Jamaatu Izalatil Bid’a’s(JIBWIS) called for series of prayers (Alqunut) over the issues, which should not be directed at the government or leadership but the problem itself. After all, Shaykh Kabiru Gombe is cited in a video clip saying the President constantly holds meeting with religious leaders for updates and obtaining inputs!
Then there is the short Facebook post by Prof. Abu Ali Liman of ABU Zaria that sought to elaborate that the African Sahel, is caught in the supreme battle over the control of its vast amount mineral resources, by the powers that be in international politics. This is reminiscent of what I too have been hearing for over six years now from colleagues-scholars of rural sociology in ABU Zaria. This regardless of their ethnic, regional or religious inclinations.
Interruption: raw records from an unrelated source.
import Mathlib
import Summits.Ventures.FusionMHD.Models.CerfonFreidbergIterLikeQHalfShearDefs
import HarnessLib

/-!
# Ventures/FusionMHD — Models/CerfonFreidbergIterLikeQHalfShearPanels12.lean: KERNEL CHECK of the shear-register certificates of panels 22, 23 (of 32)
# at `ψ_N = 1/2` of THE Cerfon–Freidberg ITER-like instance

HONEST FRAMING (LADDER-GRIDFUSION three columns; CF rung; successor step of «q′(ψ_N = 1/2) on the CF rung», F2-SCOPING v1.6 §10(c)).  One `decide +kernel`
(≈ 80 s): for each listed panel the obligation `CFIterLike.QHalfShear.ShearCert.ok` (`Models/CerfonFreidbergIterLikeQHalfShearDefs.lean`) — the Taylor-model run of
`progQ = CFIterLike.QHalf.progA ++ blockQ` over ★ #117's parameter box is ACCEPTED and the kernel's panel-integral enclosure of the shear kernel `K·p` along the
approximant lies inside the claimed integers (read off a compiled `#eval` of the same functions, slack one unit of `2⁻⁶⁰`; float truth inside every panel).
MODELLED: analytic Cerfon–Freidberg family; nothing about a device or stability.  No `native_decide`.  Typer/prover: gridfusion-model-5 (g8), 2026-08-27.
Citations: Freidberg 2014 §6.3.5 (6.35) [Freidberg2014]; Mahboubi–Melquiond–Sibut-Pinote 2016 §3.2 Lemma 3 [MahboubiMelquiondSibutpinote2016].
-/

namespace Summit.Ventures.FusionMHD.Models.CFIterLike.QHalfShear

/-- Shear-register certificate data of panels 22, 23. [instance data] -/
def shearCert12 : List ShearCert := [
  { j := 22, cand := [2031168602596235542528, -9611877739688668168192, -12699519640848918642688, 502383215775496290697216, -2898307893849208104419328, 284921959784770487451648, 109989829522833843595247616, -767390678364198160599875584, 1123323987238545131376214016, 21071536078089759809385529344, -188166839274606404205356777472, 459550871679991347767142252544, 6181987795578104851818744905728],
    deg := 10, elog2 := 46, plo := 13089766656097494810, phi := 13089767779415803947 },
  { j := 23, cand := [1731053089240692031488, -9271159285405465968640, 18641350618719581110272, 187352864510902964060160, -1939066182653763500638208, 8473953375524915339329536, -2340213034597462581444608, -241294781508618583155933184, 1839996656742917764766760960, -6271659723907607572523253760, -5188427611844559596205113344, 300932953341633499680041074688, -6391472097718218835260172402688],
    deg := 10, elog2 := 45, plo := 11488090308652750252, phi := 11488090937555355335 }]

/-- **KERNEL CHECK** of the shear register on panels 22, 23. -/
theorem shearCert12_ok : CFIterLike.QHalfShear.shearCert12.all ShearCert.ok = true := by
  decide +kernel

end Summit.Ventures.FusionMHD.Models.CFIterLike.QHalfShear
import Mathlib
import HarnessLib
import Summits.AnomalousDissipation.AnomalousDissipation.Theses.LimitingAbsorption
import Summits.AnomalousDissipation.AnomalousDissipation.Theorems.LimitingAbsorptionKinematicSteadySourceLawToolkit
import Summits.AnomalousDissipation.AnomalousDissipation.Theorems.LimitingAbsorptionRelaxationBoundsInventoryShift

/-!
# `(U_h)` for one weak solution is `(U_h)` for all — line `Sketch`, crux
# `LimitingAbsorption.UniformRelaxationWitness` (stmt-AnomalousDissipation-2937)

Glue of the reshaped skeleton (v3) of line `Sketch`: the relaxation clause `(U_h)` of the crux
quantifies over EVERY weak solution (class `L^∞_t L²_x`, `Torus.IsWeakScalarTransportOn`) released
with datum `h` from each phase. For `κ > 0` and a drift essentially bounded on every
`(0,T) × T²` — the crux's local-boundedness clause — weak solutions with the same datum agree for
a.e. `t` (in-tree bounded-drift uniqueness `KinematicSteadySourceLaw.ae_eq_of_memLp_top`, from the
pointwise energy inequality `IsWeakScalarTransportOn.lintegral_sq_add_le_holds`), so it suffices
to exhibit ONE weak solution per (phase, horizon) with the exponential bound. This moves the
uniqueness theorem out of the line's open stub into proved glue.
-/

open MeasureTheory Set Filter
open scoped ENNReal

noncomputable section

set_option linter.dupNamespace false

namespace Summit.AnomalousDissipation.AnomalousDissipation.Theorems

open Literature.Analysis.FluidPDE Literature.Analysis.FunctionSpaces

/-- **`(U_h)` for one weak solution is `(U_h)` for all (bounded drift).** For `κ > 0` and a drift
`u` essentially bounded on every `(0,T) × T²`, if from every release phase `s ∈ S ⊆ [0, ∞)` and on
every horizon `T > 0` SOME weak solution released with datum `h` obeys the exponential bound
`‖θ(t)‖² ≤ C e^{-γ t} ‖h‖²` for a.e. `t ∈ (0,T)`, then EVERY weak solution does: weak solutions in
`L^∞_t L²_x` with bounded drift are unique for a.e. `t` (`KinematicSteadySourceLaw.ae_eq_of_memLp_top`,
from the pointwise energy inequality), and `scalarL2Sq` only sees the a.e. class of a slice. -/
theorem relaxation_allSolutions_of_oneSolution :
    ∀ (κ : ℝ) (u : ℝ → UnitAddTorus (Fin 2) → EuclideanSpace ℝ (Fin 2)) (h : UnitAddTorus (Fin 2) → ℝ)
      (C γ : ℝ) (S : Set ℝ), 0 < κ → S ⊆ Set.Ici 0 →
      (∀ T : ℝ, 0 < T → MeasureTheory.MemLp (Literature.Analysis.FunctionSpaces.Torus.stLift u) ⊤
        (MeasureTheory.volume.restrict (Set.Ioo (0 : ℝ) T ×ˢ Set.univ))) →
      (∀ s ∈ S, ∀ T : ℝ, 0 < T → ∃ θ : ℝ → UnitAddTorus (Fin 2) → ℝ,
        Literature.Analysis.FluidPDE.Torus.IsWeakScalarTransportOn T κ (fun t => u (s + t)) h θ ∧
          ∀ᵐ t ∂(MeasureTheory.volume.restrict (Set.Ioo (0 : ℝ) T)),
            Literature.Analysis.FluidPDE.Torus.scalarL2Sq (θ t) ≤
              C * Real.exp (-(γ * t)) * Literature.Analysis.FluidPDE.Torus.scalarL2Sq h) →
      ∀ s ∈ S, ∀ (T : ℝ) (θ : ℝ → UnitAddTorus (Fin 2) → ℝ),
        Literature.Analysis.FluidPDE.Torus.IsWeakScalarTransportOn T κ (fun t => u (s + t)) h θ →
          ∀ᵐ t ∂(MeasureTheory.volume.restrict (Set.Ioo (0 : ℝ) T)),
            Literature.Analysis.FluidPDE.Torus.scalarL2Sq (θ t) ≤
              C * Real.exp (-(γ * t)) * Literature.Analysis.FluidPDE.Torus.scalarL2Sq h := by
  intro κ u h C γ S hκ hS hbd hOne s hs T θ hθ
  rcases le_or_gt T 0 with hT | hT
  · -- empty horizon: `(0,T) = ∅`
    rw [Set.Ioo_eq_empty (not_lt.2 hT), Measure.restrict_empty]
    rw [Filter.Eventually, MeasureTheory.ae_zero]; exact Filter.mem_bot
  obtain ⟨θ₁, hθ₁, hdec⟩ := hOne s hs T hT
  have hs0 : 0 ≤ s := hS hs
  -- the shifted drift is essentially bounded on `(0,T) × T²`
  have hu : MemLp (Torus.stLift (fun t => u (s + t))) ⊤
      (volume.restrict (Ioo (0 : ℝ) T ×ˢ univ)) := by
    have := LapInventory.memLp_top_stLift_comp_const_add (a := s) (T := s + T) hs0
      (hbd (s + T) (by linarith))
    simpa [add_sub_cancel_left] using this
  have hae := KinematicSteadySourceLaw.ae_eq_of_memLp_top hκ hθ hθ₁ hu
  filter_upwards [hae, hdec] with t ht hbound
  have : Torus.scalarL2Sq (θ t) = Torus.scalarL2Sq (θ₁ t) := by
    unfold Torus.scalarL2Sq
    exact integral_congr_ae (ht.mono fun x hx => by simp [hx])
  rw [this]
  exact hbound

end Summit.AnomalousDissipation.AnomalousDissipation.Theorems

end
But in all this, what is absent is the identity or individual names of those superpowers and the name of their agent collaborators in the country. In this era of freedom of information, such data needs to be revealed if it is known. Also the government needs to unveil a step by step approach to deal with them. The superpowers can be negotiated with.
Let us know if they think we should cease to them the control of Zamfara State or part of Kaduna. Let us know what they exactly want! We can negotiate all the way, that we maybe left in peace. Our grandparents did the same thing at the beginning of the 20th century and Nigeria was born. We can do the same thing now to adjust our borders if it proves necessary. Enough of the killings. We don’t feel safe in this any longer!